Sarah Wasko/Media Matters
For the casual YouTube viewer -- someone who logs on once in a while to access cute kitten videos or recipe demonstrations -- it can be difficult to imagine that the video site is also a teeming cesspit of hate speech and a prime means of its transmission.
But a new study from think tank Data & Society and the earlier work of ex-YouTube engineer Guillaume Chaslot reveal the technical and social mechanisms underlying an inescapable truth: Thanks to an algorithm that prioritizes engagement -- as measured by the interactions users have with content on the platform -- and “influencer” marketing, YouTube has become a source of right-wing radicalization for young viewers.
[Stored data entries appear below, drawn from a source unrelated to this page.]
/-!
# Clock rigidity for shape-preserving Euler flows, part 3: the profile equation and the trichotomy
# (crux `EulerZoomLiouville.PowerGaugeEulerLiouville` = stmt-NavierStokesRegularity-19832; line `logtime-breathers` of ns-idea-11, stub T1
# `stub_clockRigidity` — member-level filler)

Route `EulerZoomLiouville` (NavierStokesRegularity); width seat ns-ezl-w4 on the interim LEAD ns-typeII-p2 g10's width offer (2026-08-28T06:34:58Z).
CLOCK RIGIDITY (the frame stub T1 of the line): in the window `0 < ρ ≤ ½`, a member of Seregin's power-gauged ancient Euler class that is a CLASSICAL
Euler solution on `(−∞,0) × ℝ³` and SHAPE-PRESERVING — `u(τ, y) = θ(τ) V(y/ℓ(τ))` for all `τ < 0`, with positive amplitude / length clocks differentiable
on `(−∞,0)` — is a LOG-TIME BREATHER (`u = e^{cτ} W(e^{−cτ} y)`, `c ≠ 0`), a POWER CLOCK about some `T₀ ≥ 0` (`u = (T₀−τ)^{γ−1} W((T₀−τ)^{−γ} y)`), or
STEADY on the past.

Proof.  The profile `V = θ(−1)⁻¹ u(−1, ℓ(−1)·)` is smooth.  Substituting the ansatz into the momentum equation (`IsClassicalNSSolutionOn.momentum`;
time derivative by the chain rule, `(u·∇)u = (θ²/ℓ)(V·∇)V`, `∇p(ℓz) = ℓ⁻¹∇(p∘ℓ)(z)`) and multiplying by `ℓ/θ²` gives the PROFILE IDENTITY
`α(τ) V + β(τ) (z·∇)V + (V·∇)V = ∇q_τ`, `α = θ'ℓ/θ²`, `β = −ℓ'/θ`, `q_τ(z) = −θ⁻² p(τ, ℓz)` (`ClockRigidity.profile_identity`).  DICHOTOMY: if
`(α, β)` is the same at all past times, the clocks solve `θ' = Aθ²/ℓ`, `ℓ' = Bθ` and `ClockRigidity.clock_trichotomy` (part 1) gives the three shapes,
each of which is rewritten into the breather / power-clock / steady form with the rescaled profile `W = m V(L⁻¹ ·)`; otherwise two times give a
degenerate relation `a V + b (z·∇)V = ∇Q`, `(a,b) ≠ (0,0)`, and `ClockRigidity.slice_eq_zero_of_degenerate` (part 2: curl homogeneity + the `E`-gauge,
then the `A`-gauge harmonic Liouville) gives `u(τ) = 0` for every `τ < 0` — steady with `v = 0`.  (Potential flows `m(τ)∇φ` show that the class
hypothesis is needed: they are shape-preserving classical Euler flows with arbitrary clocks, excluded only by the gauges.)

* `ClockRigidity.gradient_const_mul'` — `∇(c f) = c ∇f` at a point of differentiability;
* `ClockRigidity.profile_identity` — the profile identity above, for every `τ < 0` and `z`;
* `ClockRigidity.clockRigidity_of_classical_shapePreserving` — **THE STUB**: `Sig.stub_clockRigidity` of `Cruxes/PowerGaugeEulerLiouville/Lines/
  logtime_breathers.lean` with `InClass` (weak-gradient and gauge components; the suitable-weak component is idle and not taken), `IsShapePreserving`,
  `IsLogtimeBreather`, `IsPowerClock`, `IsSteadyPast` UNFOLDED verbatim (Theorems files do not import Cruxes; the LEAD wires it by name:
  `fun ρ hρ hρ2 u p H c hin hcl hsp => ClockRigidity.clockRigidity_of_classical_shapePreserving hρ hρ2 hin.2.1 hin.2.2 hcl hsp`).

WHAT THIS IS NOT: not NS, not E, not the crux — the classification frame (T1) of one line on the crux class 19832 (MODEL lattice); the breather (T2a/T2b
landed, T3 open), power-clock (T4 ⊇ the lead's self-similar residue) and shapeless (T5) strata are elsewhere / open; no summit statement is proved here.
[folklore]
-/

noncomputable section

-- flat `Theorems/<Route><Decl>…` files of one crux share the namespace of the crux (tree convention: `Summit.<S>.<S>.…`)
set_option linter.dupNamespace false

open MeasureTheory Set Filter Topology Metric Function
open scoped NNReal ENNReal ContDiff

namespace Summit.NavierStokesRegularity.NavierStokesRegularity.Theorems.PowerGaugeEulerLiouville

open Literature.Analysis Literature.Analysis.FluidPDE

namespace ClockRigidity

/-! ### Gradient algebra -/

/-- `∇(c f)(z) = c ∇f(z)` for `f` differentiable at `z` (Mathlib's `fderiv_const_mul` through the Riesz isometry). [folklore] -/
theorem gradient_const_mul' {f : EuclideanSpace ℝ (Fin 3) → ℝ} {z : EuclideanSpace ℝ (Fin 3)} (hf : DifferentiableAt ℝ f z) (c : ℝ) :
    gradient (fun y => c * f y) z = c • gradient f z := by
  unfold gradient
  rw [fderiv_const_mul hf c, map_smul]

/-! ### The profile identity -/

/-- **PROFILE IDENTITY of a shape-preserving classical Euler flow.**  If `(u, p)` is a classical Euler solution on `(−∞,0) × ℝ³` and
`u(τ, y) = θ(τ) V(y/ℓ(τ))` for `τ < 0` (positive clocks differentiable on `(−∞,0)`, `V` differentiable), then for every `τ < 0` and `z`,
`(θ'ℓ/θ²) V(z) − (ℓ'/θ) DV(z)[z] + DV(z)[V(z)] = ∇q_τ(z)` with `q_τ(y) = −θ(τ)⁻² p(τ, ℓ(τ) y)`: the momentum equation at the point `(τ, ℓz)`
(time derivative of the ansatz by the chain rule — the one-sided `timeDerivWithin (Iio 0)` is the two-sided derivative at interior times —,
`(u·∇)u(ℓz) = (θ²/ℓ) DV(z)[V z]`, `∇p(τ)(ℓz) = ℓ⁻¹ ∇(p(τ) ∘ ℓ·)(z)`), multiplied by `ℓ/θ²`. [folklore] -/
theorem profile_identity {u : ℝ → EuclideanSpace ℝ (Fin 3) → EuclideanSpace ℝ (Fin 3)} {p : ℝ → EuclideanSpace ℝ (Fin 3) → ℝ}
    (hcl : IsClassicalEulerSolutionOn (Iio 0) 0 u p)
    {θ ℓ : ℝ → ℝ} {V : EuclideanSpace ℝ (Fin 3) → EuclideanSpace ℝ (Fin 3)}
    (hpos : ∀ τ : ℝ, τ < 0 → 0 < θ τ ∧ 0 < ℓ τ) (hθd : DifferentiableOn ℝ θ (Iio 0)) (hℓd : DifferentiableOn ℝ ℓ (Iio 0))
    (hu : ∀ τ : ℝ, τ < 0 → ∀ y, u τ y = θ τ • V ((ℓ τ)⁻¹ • y)) (hV : Differentiable ℝ V)
    {τ : ℝ} (hτ : τ < 0) (z : EuclideanSpace ℝ (Fin 3)) :
    (deriv θ τ * ℓ τ / θ τ ^ 2) • V z + (-(deriv ℓ τ / θ τ)) • fderiv ℝ V z z + fderiv ℝ V z (V z) =
      gradient (fun y => (-(θ τ ^ 2)⁻¹) * p τ (ℓ τ • y)) z := by
  obtain ⟨hθ, hℓ⟩ := hpos τ hτ
  have hθD : HasDerivAt θ (deriv θ τ) τ := (hθd.differentiableAt (Iio_mem_nhds hτ)).hasDerivAt
  have hℓD : HasDerivAt ℓ (deriv ℓ τ) τ := (hℓd.differentiableAt (Iio_mem_nhds hτ)).hasDerivAt
  have hzx : (ℓ τ)⁻¹ • (ℓ τ • z) = z := inv_smul_smul₀ hℓ.ne' z
  -- ### the time derivative of the ansatz at the point `ℓ z`
  have hT : timeDerivWithin (Iio 0) u τ (ℓ τ • z) =
      deriv θ τ • V z + (-(θ τ * deriv ℓ τ / ℓ τ)) • fderiv ℝ V z z := by
    rw [timeDerivWithin_apply, derivWithin_of_isOpen isOpen_Iio hτ]
    have h_arg : HasDerivAt (fun s : ℝ => (ℓ s)⁻¹ • (ℓ τ • z)) ((-deriv ℓ τ / ℓ τ ^ 2) • (ℓ τ • z)) τ :=
      (hℓD.inv hℓ.ne').smul_const (ℓ τ • z)
    have h_V : HasDerivAt (fun s : ℝ => V ((ℓ s)⁻¹ • (ℓ τ • z)))
        (fderiv ℝ V ((ℓ τ)⁻¹ • (ℓ τ • z)) ((-deriv ℓ τ / ℓ τ ^ 2) • (ℓ τ • z))) τ :=
      (hV _).hasFDerivAt.comp_hasDerivAt τ h_arg
    have h_all : HasDerivAt (fun s : ℝ => θ s • V ((ℓ s)⁻¹ • (ℓ τ • z)))
        (θ τ • fderiv ℝ V ((ℓ τ)⁻¹ • (ℓ τ • z)) ((-deriv ℓ τ / ℓ τ ^ 2) • (ℓ τ • z)) +
          deriv θ τ • V ((ℓ τ)⁻¹ • (ℓ τ • z))) τ := hθD.smul h_V
    have h_ev : (fun s : ℝ => u s (ℓ τ • z)) =ᶠ[𝓝 τ] fun s : ℝ => θ s • V ((ℓ s)⁻¹ • (ℓ τ • z)) := by
      filter_upwards [Iio_mem_nhds hτ] with s hs
      exact hu s hs (ℓ τ • z)
    rw [(h_all.congr_of_eventuallyEq h_ev).deriv, hzx, smul_smul, map_smul, smul_smul, add_comm]
    have hs : θ τ * (-deriv ℓ τ / ℓ τ ^ 2 * ℓ τ) = -(θ τ * deriv ℓ τ / ℓ τ) := by
      field_simp
    rw [hs]
  -- ### the convective term
  have hC : convect (u τ) (u τ) (ℓ τ • z) = (θ τ ^ 2 / ℓ τ) • fderiv ℝ V z (V z) := by
    have hfun : u τ = fun y => θ τ • V ((ℓ τ)⁻¹ • y) := funext (hu τ hτ)
    rw [convect_apply, hu τ hτ (ℓ τ • z), hfun, fderiv_const_smul_comp_smul_apply, hzx,
      _root_.smul_apply, map_smul, smul_smul]
    congr 1
    ring
  -- ### the pressure term
  have hpd : DifferentiableAt ℝ (fun y => p τ (ℓ τ • y)) z :=
    (((hcl.contDiff_pressure hτ).differentiable (by simp)).differentiableAt).comp z
      ((differentiableAt_id).const_smul (ℓ τ))
  have hP : gradient (p τ) (ℓ τ • z) = (ℓ τ)⁻¹ • gradient (fun y => p τ (ℓ τ • y)) z := by
    rw [gradient_comp_smul, inv_smul_smul₀ hℓ.ne']
  -- ### momentum at `(τ, ℓ z)`, scaled by `ℓ/θ²`
  have hmom := hcl.momentum τ hτ (ℓ τ • z)
  simp only [Pi.zero_apply, add_zero, zero_smul, zero_sub] at hmom
  rw [hT, hC, hP] at hmom
  have hsc := congrArg (fun w => (ℓ τ / θ τ ^ 2) • w) hmom
  simp only [smul_add, smul_neg, smul_smul] at hsc
  have c1 : ℓ τ / θ τ ^ 2 * deriv θ τ = deriv θ τ * ℓ τ / θ τ ^ 2 := by ring
  have c2 : ℓ τ / θ τ ^ 2 * -(θ τ * deriv ℓ τ / ℓ τ) = -(deriv ℓ τ / θ τ) := by field_simp
  have c3 : ℓ τ / θ τ ^ 2 * (θ τ ^ 2 / ℓ τ) = 1 := by field_simp
  have c4 : ℓ τ / θ τ ^ 2 * (ℓ τ)⁻¹ = (θ τ ^ 2)⁻¹ := by field_simp
  rw [c1, c2, c3, c4, one_smul, ← neg_smul] at hsc
  rw [gradient_const_mul' hpd]
  exact hsc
An algorithm that incentivizes extreme content
YouTube’s recommendation algorithm dictates which videos rise to the top in response to search queries, and, after a video finishes playing, it populates the video player window with thumbnails recommending further content. According to a Wall Street Journal analysis, YouTube’s algorithm “recommends more than 200 million different videos in 80 languages each day.” These recommendations take into account what the viewer has already watched, but it’s all in the service of engagement, or, as the Journal’s Jack Nicas put it, “stickiness” -- what keeps the viewer on the site, watching. The longer viewers watch, the more ads they see.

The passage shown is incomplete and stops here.